I dug through the pockets of my slipskin and heard the door crack as the pounding turned to bashing. The window cracked and the blackout dissolved, letting me see the shoulder of the exosuit coming in hard against the wooden frame.
He came through the very second I found what I was looking for, and as my hand closed around the device, the door splintered open with a crack. My thumbs flew over the controls as I crouched behind the desk, nervous sweat making my fingers slip.
There was a deadly clomp clomp clomp as the exoframe rounded the desk, and then a pause as he came around it.
The pause grew long. I didn't dare breathe.
"She's not here," the synthesized voice spoke. "Send out an alert. Find her."
They left, and from beneath the blanket, under the optical camo, I finally took a breath.
I dropped the man-suit off my shoulder, and felt around in the other pockets of the slipskin, taking inventory of what other tricks I had left. The optical blanket was one-use, as were most of my toys, and I had a whole base to get through. But this uniform wasn't doing me any good anymore, so it was time to change.
Another hour later and it was time. In front of the main gate, hundreds of Exhumans had turned up. Not eighty-five percent, but still the majority of New Eden. They were lined up in tense silence, as were the guards opposite them.
In the middle, Vox was like a beacon. Impressive and visible, invincible in the knowledge that if the XPCA wanted this whole situation to turn violent, all they had to do was to kill him. I watched with wary eyes until the Exhumans had finished assembling, and gave the situation a few minutes more for tension to build.

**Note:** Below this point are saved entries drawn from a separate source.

import Summits.ValiantsHypothesis.ValiantsHypothesis.Theses.ValuativeGCT

/-!
# `ValuativeGCT.CoeffVanishingOrder` (support stmt-ValiantsHypothesis-12628) — the valuative estimate

`CoeffVanishingOrder_proof : Theses.ValuativeGCT.CoeffVanishingOrder`: if every matrix of the linear space
`U ≤ (MatIdx m → ℂ)` has rank `≤ r` (as an `m × m` matrix via `toLex`), then every coefficient (in `x`) of
`det_m(x · A)` — a polynomial in the entries `A (j, i)` of `A ∈ End(ℂ^{MatIdx m})` — lies in the `(m - r)`-th
power of the vanishing ideal `𝔭` of `L_U = {A | every row (i ↦ A (j, i)) lies in U}`.

Proof (projection-mixed-columns line; def-free port of the candidate `TriageR1K3.CVO` of
`Cruxes/ValuativeBound/TRIAGE-r1-3-ValuativeBoundProof.lean`, Part II):
* `det_m(x · A) = det N(x)` with `N(x)_{ab} = Σ_j A(j,(a,b)) · x_j` (`linSubst` is the COLUMN convention
  `X i ↦ Σ_j A j i • X j`, so `x_j` multiplies row `j` of `A`) — `linSubst_generic_detFormLex`;
* choose a projection `P` onto `U` (`Submodule.exists_isCompl`) and split `N = N_U + N_C`, where `N_U` pushes every
  row of `A` through `P` and `N_C` through `1 - P`; the entries of `N_C` have `A`-coefficients
  `A(j,ab) - Σ_k P ab k · A(j,k) ∈ 𝔭` (they vanish when every row of `A` lies in `U = Fix P`);
* column expansion `det (N_U + N_C) = Σ_T det (mix_T)` (`det_add_eq_sum_det_mix`, Leibniz + `Finset.prod_add`);
* a mixed determinant with `|T| > r` columns from `N_U` vanishes identically (`det_mixU_eq_zero`: by a double
  `MvPolynomial.funext` its `T`-columns specialise to columns of the matrix of `P w ∈ U`, of rank `≤ r < |T|`,
  `det_mixCols_eq_zero_of_rank_lt`);
* one with `|T| ≤ r` has `≥ m - r` columns with entries in `𝔭 · S`, hence lies in `(𝔭 · S)^(m-r) = (𝔭^(m-r)) · S`
  (`det_mem_pow_of_cols_mem`), and `MvPolynomial.mem_map_C_iff` extracts the coefficient.
Elementary multilinear algebra. [folklore]
-/

namespace Summit.ValiantsHypothesis.ValiantsHypothesis.Theorems.CoeffVanishingOrder

open Literature.NumberTheory.DiophantineGeometry Literature.Computability.AlgebraicComplexity
open MvPolynomial
open scoped BigOperators Matrix

-- `Summit.ValiantsHypothesis.ValiantsHypothesis.…` is the tree's mandated single-conjunct layout (Sub = Summit).
set_option linter.dupNamespace false

noncomputable section

/-! ## §1 Column expansion of `det (A + B)` over column subsets -/

/-- `det (A + B) = Σ_T det (mix_T)`, where `mix_T` takes column `b` from `A` if `b ∈ T` and from `B` otherwise
(multilinearity of the determinant in the columns: Leibniz formula + `Finset.prod_add`). [folklore] -/
theorem det_add_eq_sum_det_mix {n : Type*} [Fintype n] [DecidableEq n] {R : Type*} [CommRing R]
    (A B : Matrix n n R) :
    (A + B).det = ∑ T ∈ (Finset.univ : Finset n).powerset,
      (Matrix.of fun a b => if b ∈ T then A a b else B a b).det := by
  simp only [Matrix.det_apply', Matrix.add_apply, Matrix.of_apply]
  have h1 : ∀ τ : Equiv.Perm n, ∏ i, (A (τ i) i + B (τ i) i) =
      ∑ T ∈ (Finset.univ : Finset n).powerset,
        (∏ i ∈ T, A (τ i) i) * ∏ i ∈ Finset.univ \ T, B (τ i) i :=
    fun τ => Finset.prod_add _ _ _
  have h2 : ∀ (τ : Equiv.Perm n) (T : Finset n),
      ∏ i, (if i ∈ T then A (τ i) i else B (τ i) i) =
        (∏ i ∈ T, A (τ i) i) * ∏ i ∈ Finset.univ \ T, B (τ i) i := by
    intro τ T
    rw [Finset.prod_ite]
    congr 2
    · ext i; simp
    · ext i; simp [Finset.mem_sdiff]
  simp_rw [h1, h2, Finset.mul_sum]
  exact Finset.sum_comm

/-! ## §2 Mixed column determinants -/

/-- If `rank Mu ≤ r < |T|` then the matrix taking its `T`-columns from `Mu` (and the other columns from an
arbitrary `W`) is singular: the `T`-columns of `Mu` are linearly dependent, and a dependence supported on `T`
is a kernel vector of the mixed matrix. [folklore] -/
theorem det_mixCols_eq_zero_of_rank_lt {m r : ℕ} (Mu : Matrix (Fin m) (Fin m) ℂ) (hMu : Mu.rank ≤ r)
    (T : Finset (Fin m)) (hT : r < T.card) (W : Matrix (Fin m) (Fin m) ℂ) :
    (Matrix.of fun a b => if b ∈ T then Mu a b else W a b).det = 0 := by
  classical
  set g : T → (Fin m → ℂ) := fun b a => Mu a b with hg
  have hdep : ¬ LinearIndependent ℂ g := by
    intro hli
    set M : Submodule ℂ (Fin m → ℂ) := Submodule.span ℂ (Set.range Mu.col) with hM
    have hmem : ∀ b : T, g b ∈ M := fun b => Submodule.subset_span ⟨b, rfl⟩
    have hli' : LinearIndependent ℂ (fun b : T => (⟨g b, hmem b⟩ : M)) := by
      apply LinearIndependent.of_comp M.subtype
      exact hli
    have hcard := hli'.fintype_card_le_finrank
    rw [Fintype.card_coe, hM, ← Matrix.rank_eq_finrank_span_cols] at hcard
    omega
  obtain ⟨c, hc0, b₀, hb₀⟩ := Fintype.not_linearIndependent_iff.mp hdep
  let v : Fin m → ℂ := fun b => if h : b ∈ T then c ⟨b, h⟩ else 0
  have hv : v ≠ 0 := by
    intro h
    apply hb₀
    have hb := congr_fun h b₀
    simp only [v, Pi.zero_apply] at hb
    rw [dif_pos b₀.2] at hb
    exact hb
  apply Matrix.exists_mulVec_eq_zero_iff.mp
  refine ⟨v, hv, ?_⟩
  funext a
  have ha := congr_fun hc0 a
  simp only [Finset.sum_apply, Pi.smul_apply, smul_eq_mul, Pi.zero_apply] at ha
  rw [Matrix.mulVec, Pi.zero_apply]
  change ∑ b, (if b ∈ T then Mu a b else W a b) * v b = 0
  have hsub : ∑ b, (if b ∈ T then Mu a b else W a b) * v b =
      ∑ b ∈ T, (if b ∈ T then Mu a b else W a b) * v b := by
    symm
    apply Finset.sum_subset (Finset.subset_univ T)
    intro b _ hb
    simp only [v, dif_neg hb, mul_zero]
  rw [hsub, ← Finset.sum_coe_sort]
  rw [← ha]
  refine Finset.sum_congr rfl fun b _ => ?_
  simp only [v, if_pos b.2, dif_pos b.2, hg]
  ring

/-- If every entry of `M` outside the columns `T` lies in the ideal `I`, then `det M ∈ I ^ |Tᶜ|` (each Leibniz
term has `|Tᶜ|` factors from `I`). [folklore] -/
theorem det_mem_pow_of_cols_mem {n : Type*} [Fintype n] [DecidableEq n] {R : Type*} [CommRing R]
    (I : Ideal R) (M : Matrix n n R) (T : Finset n) (hM : ∀ a, ∀ b ∉ T, M a b ∈ I) :
    M.det ∈ I ^ Tᶜ.card := by
  rw [Matrix.det_apply']
  refine Ideal.sum_mem _ fun τ _ => Ideal.mul_mem_left _ _ ?_
  rw [← Finset.prod_mul_prod_compl T]
  refine Ideal.mul_mem_left _ _ ?_
  rw [← Finset.prod_const]
  exact Ideal.prod_mem_prod fun i hi => hM _ _ (Finset.mem_compl.mp hi)

/-! ## §3 The generic matrix of forms -/

/-- `det_m(x · A) = det N(x)`: the generic substitution of the item (`linSubst` by the generic matrix
`(j, i) ↦ A_(j,i)`, column convention `X i ↦ Σ_j A j i • X j`) applied to `det_m` is the determinant of the generic
matrix of linear forms `N(x)_{ab} = Σ_j A(j,(a,b)) · x_j`. [folklore] -/
theorem linSubst_generic_detFormLex (m : ℕ) :
    linSubst (MatIdx m) (MvPolynomial (MatIdx m × MatIdx m) ℂ) (Matrix.of fun j i : MatIdx m => X (j, i))
        (map C (detFormLex ℂ m)) =
      (Matrix.of fun a b : Fin m => ∑ j : MatIdx m,
        C (X (j, toLex (a, b)) : MvPolynomial (MatIdx m × MatIdx m) ℂ) * X j).det := by
  rw [detFormLex, detPoly, AlgHom.map_det, RingHom.map_det, AlgHom.map_det]
  congr 1
  ext a b
  simp [Matrix.map_apply, rename_X, map_X, Literature.Computability.AlgebraicComplexity.linSubst_X, smul_eq_C_mul]

/-- Mixed determinants with more than `r` columns from the `U`-part VANISH identically: for a matrix `P` with
`P w ∈ U` for all `w`, if the `T`-columns (`|T| > r`) of a matrix of polynomials have entries
`Σ_j C(Σ_k P (a,b) k · A(j,k)) · x_j`, its determinant is `0` — at every point `(x, A)` these columns are columns
of the matrix of `P (Σ_j x_j · row_j A) ∈ U`, of rank `≤ r` (double `MvPolynomial.funext`). [folklore] -/
theorem det_mixU_eq_zero {m r : ℕ} (U : Submodule ℂ (MatIdx m → ℂ))
    (hU : ∀ u ∈ U, (Matrix.of fun a b : Fin m => u (toLex (a, b))).rank ≤ r)
    (P : Matrix (MatIdx m) (MatIdx m) ℂ) (hP : ∀ w : MatIdx m → ℂ, P *ᵥ w ∈ U)
    (NU W : Matrix (Fin m) (Fin m) (MvPolynomial (MatIdx m) (MvPolynomial (MatIdx m × MatIdx m) ℂ)))
    (hNU : ∀ a b, NU a b = ∑ j : MatIdx m,
      C (∑ k : MatIdx m, P (toLex (a, b)) k • X (j, k) : MvPolynomial (MatIdx m × MatIdx m) ℂ) * X j)
    (T : Finset (Fin m)) (hT : r < T.card) :
    (Matrix.of fun a b => if b ∈ T then NU a b else W a b).det = 0 := by
  classical
  apply MvPolynomial.funext
  intro y
  rw [map_zero, RingHom.map_det]
  apply MvPolynomial.funext
  intro A₀
  rw [map_zero, RingHom.map_det]
  have hentry : ∀ a b : Fin m, eval A₀ (eval y (NU a b)) =
      (P *ᵥ fun k => ∑ j : MatIdx m, eval A₀ (y j) * A₀ (j, k)) (toLex (a, b)) := by
    intro a b
    rw [hNU]
    simp only [map_sum, map_mul, eval_C, eval_X, smul_eval, Matrix.mulVec, dotProduct, Finset.mul_sum,
      Finset.sum_mul]
    rw [Finset.sum_comm]
    refine Finset.sum_congr rfl fun k _ => Finset.sum_congr rfl fun j _ => ?_
    ring
  have hmat : (eval A₀).mapMatrix ((eval y).mapMatrix (Matrix.of fun a b => if b ∈ T then NU a b else W a b)) =
      Matrix.of fun a b => if b ∈ T then
        (Matrix.of fun a b : Fin m =>
          (P *ᵥ fun k => ∑ j : MatIdx m, eval A₀ (y j) * A₀ (j, k)) (toLex (a, b))) a b
        else eval A₀ (eval y (W a b)) := by
    ext a b
    simp only [RingHom.mapMatrix_apply, Matrix.map_apply, Matrix.of_apply]
    split_ifs with hb
    · exact hentry a b
    · rfl
  rw [hmat]
  exact det_mixCols_eq_zero_of_rank_lt _ (hU _ (hP _)) T hT _

/-! ## §4 The item -/

/-- **stmt-ValiantsHypothesis-12628** (`ValuativeGCT.CoeffVanishingOrder`, the valuative estimate): if every matrix
of `U` has rank `≤ r`, every coefficient of `det_m(x · A)` (as a polynomial in the entries of `A`) lies in the
`(m - r)`-th power of the vanishing ideal of `L_U = {A : every row of A lies in U}`. [folklore] -/
theorem CoeffVanishingOrder_proof : Theses.ValuativeGCT.CoeffVanishingOrder := by
  intro m U r hU d
  classical
  -- the ideal of `L_U`
  set 𝔭 : Ideal (MvPolynomial (MatIdx m × MatIdx m) ℂ) := MvPolynomial.vanishingIdeal ℂ
    {p : MatIdx m × MatIdx m → ℂ | ∀ j : MatIdx m, (fun i => p (j, i)) ∈ U} with h𝔭
  -- a projection `P` onto `U`
  obtain ⟨V, hUV⟩ := U.exists_isCompl
  set P : Matrix (MatIdx m) (MatIdx m) ℂ := LinearMap.toMatrix' (U.projection V hUV) with hPdef
  have hPmul : ∀ w, P *ᵥ w = U.projection V hUV w := fun w => by
    rw [hPdef, ← Matrix.toLin'_apply, Matrix.toLin'_toMatrix']
  have hP : ∀ w, P *ᵥ w ∈ U := fun w => by
    rw [hPmul]
    exact Submodule.projection_apply_mem hUV w
  have hPid : ∀ u ∈ U, P *ᵥ u = u := fun u hu => by
    rw [hPmul]
    exact Submodule.projection_apply_left hUV ⟨u, hu⟩
  -- the complementary coefficients `A(j,ab) - Σ_k P ab k · A(j,k)` vanish on `L_U`
  have huC : ∀ j ab : MatIdx m,
      (X (j, ab) - ∑ k : MatIdx m, P ab k • X (j, k) : MvPolynomial (MatIdx m × MatIdx m) ℂ) ∈ 𝔭 := by
    intro j ab
    rw [h𝔭, MvPolynomial.mem_vanishingIdeal_iff]
    intro p hp
    have hrow : P *ᵥ (fun i => p (j, i)) = fun i => p (j, i) := hPid _ (hp j)
    have h := congr_fun hrow ab
    simp only [Matrix.mulVec, dotProduct] at h
    simp only [map_sub, map_sum, map_smul, aeval_X, smul_eq_mul]
    rw [h, sub_self]
  -- `N = N_U + N_C`
  set NU : Matrix (Fin m) (Fin m) (MvPolynomial (MatIdx m) (MvPolynomial (MatIdx m × MatIdx m) ℂ)) :=
    Matrix.of fun a b : Fin m => ∑ j : MatIdx m,
      C (∑ k : MatIdx m, P (toLex (a, b)) k • X (j, k) : MvPolynomial (MatIdx m × MatIdx m) ℂ) * X j with hNU
  set NC : Matrix (Fin m) (Fin m) (MvPolynomial (MatIdx m) (MvPolynomial (MatIdx m × MatIdx m) ℂ)) :=
    Matrix.of fun a b : Fin m => ∑ j : MatIdx m,
      C (X (j, toLex (a, b)) - ∑ k : MatIdx m, P (toLex (a, b)) k • X (j, k) :
        MvPolynomial (MatIdx m × MatIdx m) ℂ) * X j with hNC
  have hN : (Matrix.of fun a b : Fin m => ∑ j : MatIdx m,
      C (X (j, toLex (a, b)) : MvPolynomial (MatIdx m × MatIdx m) ℂ) * X j) = NU + NC := by
    ext a b
    simp only [hNU, hNC, Matrix.add_apply, Matrix.of_apply, map_sub, sub_mul, Finset.sum_sub_distrib]
    ring
  -- the determinant lies in `𝔭^(m-r) · S`
  have hdet : linSubst (MatIdx m) (MvPolynomial (MatIdx m × MatIdx m) ℂ) (Matrix.of fun j i : MatIdx m => X (j, i))
      (map C (detFormLex ℂ m)) ∈
      Ideal.map (C : MvPolynomial (MatIdx m × MatIdx m) ℂ →+*
        MvPolynomial (MatIdx m) (MvPolynomial (MatIdx m × MatIdx m) ℂ)) (𝔭 ^ (m - r)) := by
    rw [linSubst_generic_detFormLex, hN, det_add_eq_sum_det_mix, Ideal.map_pow]
    refine Ideal.sum_mem _ fun T _ => ?_
    by_cases hT : r < T.card
    · rw [det_mixU_eq_zero U hU P hP NU NC (fun a b => by rw [hNU]; rfl) T hT]
      exact Ideal.zero_mem _
    · have hle : m - r ≤ Tᶜ.card := by
        rw [Finset.card_compl, Fintype.card_fin]
        omega
      refine Ideal.pow_le_pow_right hle (det_mem_pow_of_cols_mem _ _ T fun a b hb => ?_)
      rw [Matrix.of_apply, if_neg hb, hNC, Matrix.of_apply]
      exact Ideal.sum_mem _ fun j _ => Ideal.mul_mem_right _ _ (Ideal.mem_map_of_mem _ (huC j _))
  rw [aeval_X]
  exact (mem_map_C_iff.mp hdet) d.1

end

end Summit.ValiantsHypothesis.ValiantsHypothesis.Theorems.CoeffVanishingOrder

And then I made my dramatic entrance. I strode onto the command deck, boots clomping. At once, I was swarmed with officers looking for direction, reports of people not knowing where the Director had gone, wondering where I'd been, trying to get me to address the situation.
I paused them with a sweeping gesture before any could get too close. Before the saw the lines at the edge of my mask, make out the skinny neck of a girl protruding from my man disguise. I nervously thumbed the stolen rank insignias on my collar.

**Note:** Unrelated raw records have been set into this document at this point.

include hL hG hU₀ hα hα3 hα4 h52 hb hsmall hc₃ in
/-- **«D̃(B) has an expansion beginning with quadratic terms, and D̃⁽²⁾(B) = C̃⁽²⁾(B)», CONCRETE** — `B12SecondOrder267.p267_second_order` for
`C̃ = Cmap`, with r09's «C̃⁽²⁾(B)» rewritten as [B7]'s `C_j⁽²⁾(U₀, ins_S B)` (§2): for any `D̃` with the fixed-point characterization on `‖B‖ < ε`,
(i) `D̃(0) = 0`, `DD̃(0) = 0`; (ii) `D̃` has a power series at `0` whose terms of order `0`, `1` vanish; (iii) `D²D̃(0) = D²C̃(0)`, so the second-order
term of `D̃` is `(C_j⁽²⁾(U₀, ins_S B)(c))_c`; (iv) the remainder `D̃₃(B) = D̃(B) − (C_j⁽²⁾(U₀, ins_S B)(c))_c` is analytic on the ball and `O(‖B‖³)`
at `0`; (v) the scaling limit `g⁻²D̃(gB′) → (C_j⁽²⁾(U₀, ins_S B′)(c))_c` as `g → 0`. [cite: Balaban1987RG1, p.267]
[cite: Balaban1985Averaging, (136) p.39] [cite: Balaban1985Variational, (56) p.286] -/
theorem p267_second_order_concrete {j : ℕ} (hj : j ≤ k) (hB₀ : 0 ≤ B₀) (hHop : ∀ X, ‖hop X‖ ≤ B₀ * ‖X‖)
    (hq : 9 * (C₂ * ((L : ℝ) ^ j) ^ 2) * B₀ * ε < 1) (hε : 3 * ε ≤ b) (hε0 : 0 < ε) {Dt : (S → 𝔸) → (T → 𝔸)}
    (hDball : ∀ B : S → 𝔸, ‖B‖ < ε → Dt B ∈ closedBall (0 : T → 𝔸) (4 * (C₂ * ((L : ℝ) ^ j) ^ 2) * ε ^ 2))
    (hDfix : ∀ B : S → 𝔸, ‖B‖ < ε → Cmap L U₀ S T j (B - hop (Dt B)) = Dt B) :
    (Dt 0 = 0 ∧ fderiv ℂ Dt 0 = 0) ∧
    ((∃ p : FormalMultilinearSeries ℂ (S → 𝔸) (T → 𝔸), HasFPowerSeriesAt Dt p 0) ∧
      ∀ p : FormalMultilinearSeries ℂ (S → 𝔸) (T → 𝔸), HasFPowerSeriesAt Dt p 0 → p 0 = 0 ∧ p 1 = 0) ∧
    (iteratedFDeriv ℂ 2 Dt (0 : S → 𝔸) = iteratedFDeriv ℂ 2 (Cmap L U₀ S T j) 0 ∧
      ∀ B : S → 𝔸, (2 : ℂ)⁻¹ • iteratedFDeriv ℂ 2 Dt (0 : S → 𝔸) (fun _ => B) =
        fun c : T => CCovIter2 L U₀ (insCfg S B) j c.1.1 c.1.2) ∧
    (AnalyticOnNhd ℂ (fun B => Dt B - fun c : T => CCovIter2 L U₀ (insCfg S B) j c.1.1 c.1.2) (ball (0 : S → 𝔸) ε) ∧
      (fun B => Dt B - fun c : T => CCovIter2 L U₀ (insCfg S B) j c.1.1 c.1.2) =O[𝓝 (0 : S → 𝔸)] fun B => ‖B‖ ^ 3) ∧
    (∀ B' : S → 𝔸, Tendsto (fun g : ℂ => (g ^ 2)⁻¹ • Dt (g • B')) (𝓝[≠] 0)
      (𝓝 (fun c : T => CCovIter2 L U₀ (insCfg S B') j c.1.1 c.1.2))) := by
  have hC := quadAnalytic_Cmap L hL hG k U₀ hU₀ hα hα3 hα4 h52 hb hsmall hc₃ S T hj
  have hCa := analyticOnNhd_Cmap L hL hG k U₀ hU₀ hα hα3 hα4 h52 hb hsmall hc₃ S T hj
  obtain ⟨h01, hps, ⟨h2, -⟩, -, ⟨h3an, h3O⟩, hsc⟩ :=
    p267_second_order hC hCa (by positivity) hB₀ hHop hq hε hDball hDfix hε0
  -- rewrite r09's second-order term of `C̃` as [B7]'s `C_j⁽²⁾`
  have hid : ∀ B : S → 𝔸, (2 : ℂ)⁻¹ • iteratedFDeriv ℂ 2 (Cmap L U₀ S T j) 0 (fun _ => B) =
      fun c : T => CCovIter2 L U₀ (insCfg S B) j c.1.1 c.1.2 :=
    fun B => half_iteratedFDeriv_two_Cmap_eq_CCovIter2 L hL hG k U₀ hU₀ hα hα3 hα4 h52 hb hsmall hc₃ S T hj B
  have hfun : (fun B => Dt B - fun c : T => CCovIter2 L U₀ (insCfg S B) j c.1.1 c.1.2) =
      fun B => Dt B - (2 : ℂ)⁻¹ • iteratedFDeriv ℂ 2 (Cmap L U₀ S T j) 0 (fun _ => B) := by
    funext B
    rw [hid B]
  refine ⟨h01, hps, ⟨h2, fun B => ?_⟩, ⟨?_, ?_⟩, fun B' => ?_⟩
  · rw [h2]
    exact hid B
  · rw [hfun]
    exact h3an
  · rw [hfun]
    exact h3O
  · rw [← hid B']
    exact hsc B'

"Open the gates," I said, through a synthesizer of the Captain's voice. Reconstructed in the last hour from voice samples of all the times he'd come barking at me.
"Sir?"
"I said open the gates. I have orders. And I'm not going to disobey them just to send all my men to die. Trust in central. Vigilo Ignoto," I intoned solemnly.
There was a subdued reverence, an awe, a fear, as orders were relayed and the gates slowly lifted. I watched as the guards parted, and as Vox and all the hundreds of Exhumans in his light passed through, slowly, deliberately, into the twilight outside the fortress.
While all were distracted, I slipped away myself. I unzipped the bulky man-suit and felt like I could breathe again, as my ashen-clad limbs emerged, my slipskin, better than bare feet, tread across the concrete floor.
"You're good?" I whispered into my comms.
It was Khol's voice that answered, the Exhuman I'd gotten arrested last time I was in here, one of my many men on the inside. It was he currently wearing Vox's mask and revelling in the crowd's adulation.
"I don't know how you do it, Black Shark," he commented, disbelief in his voice readable even through comms.
"I have a lot of help," I grinned, as I headed out my escape route.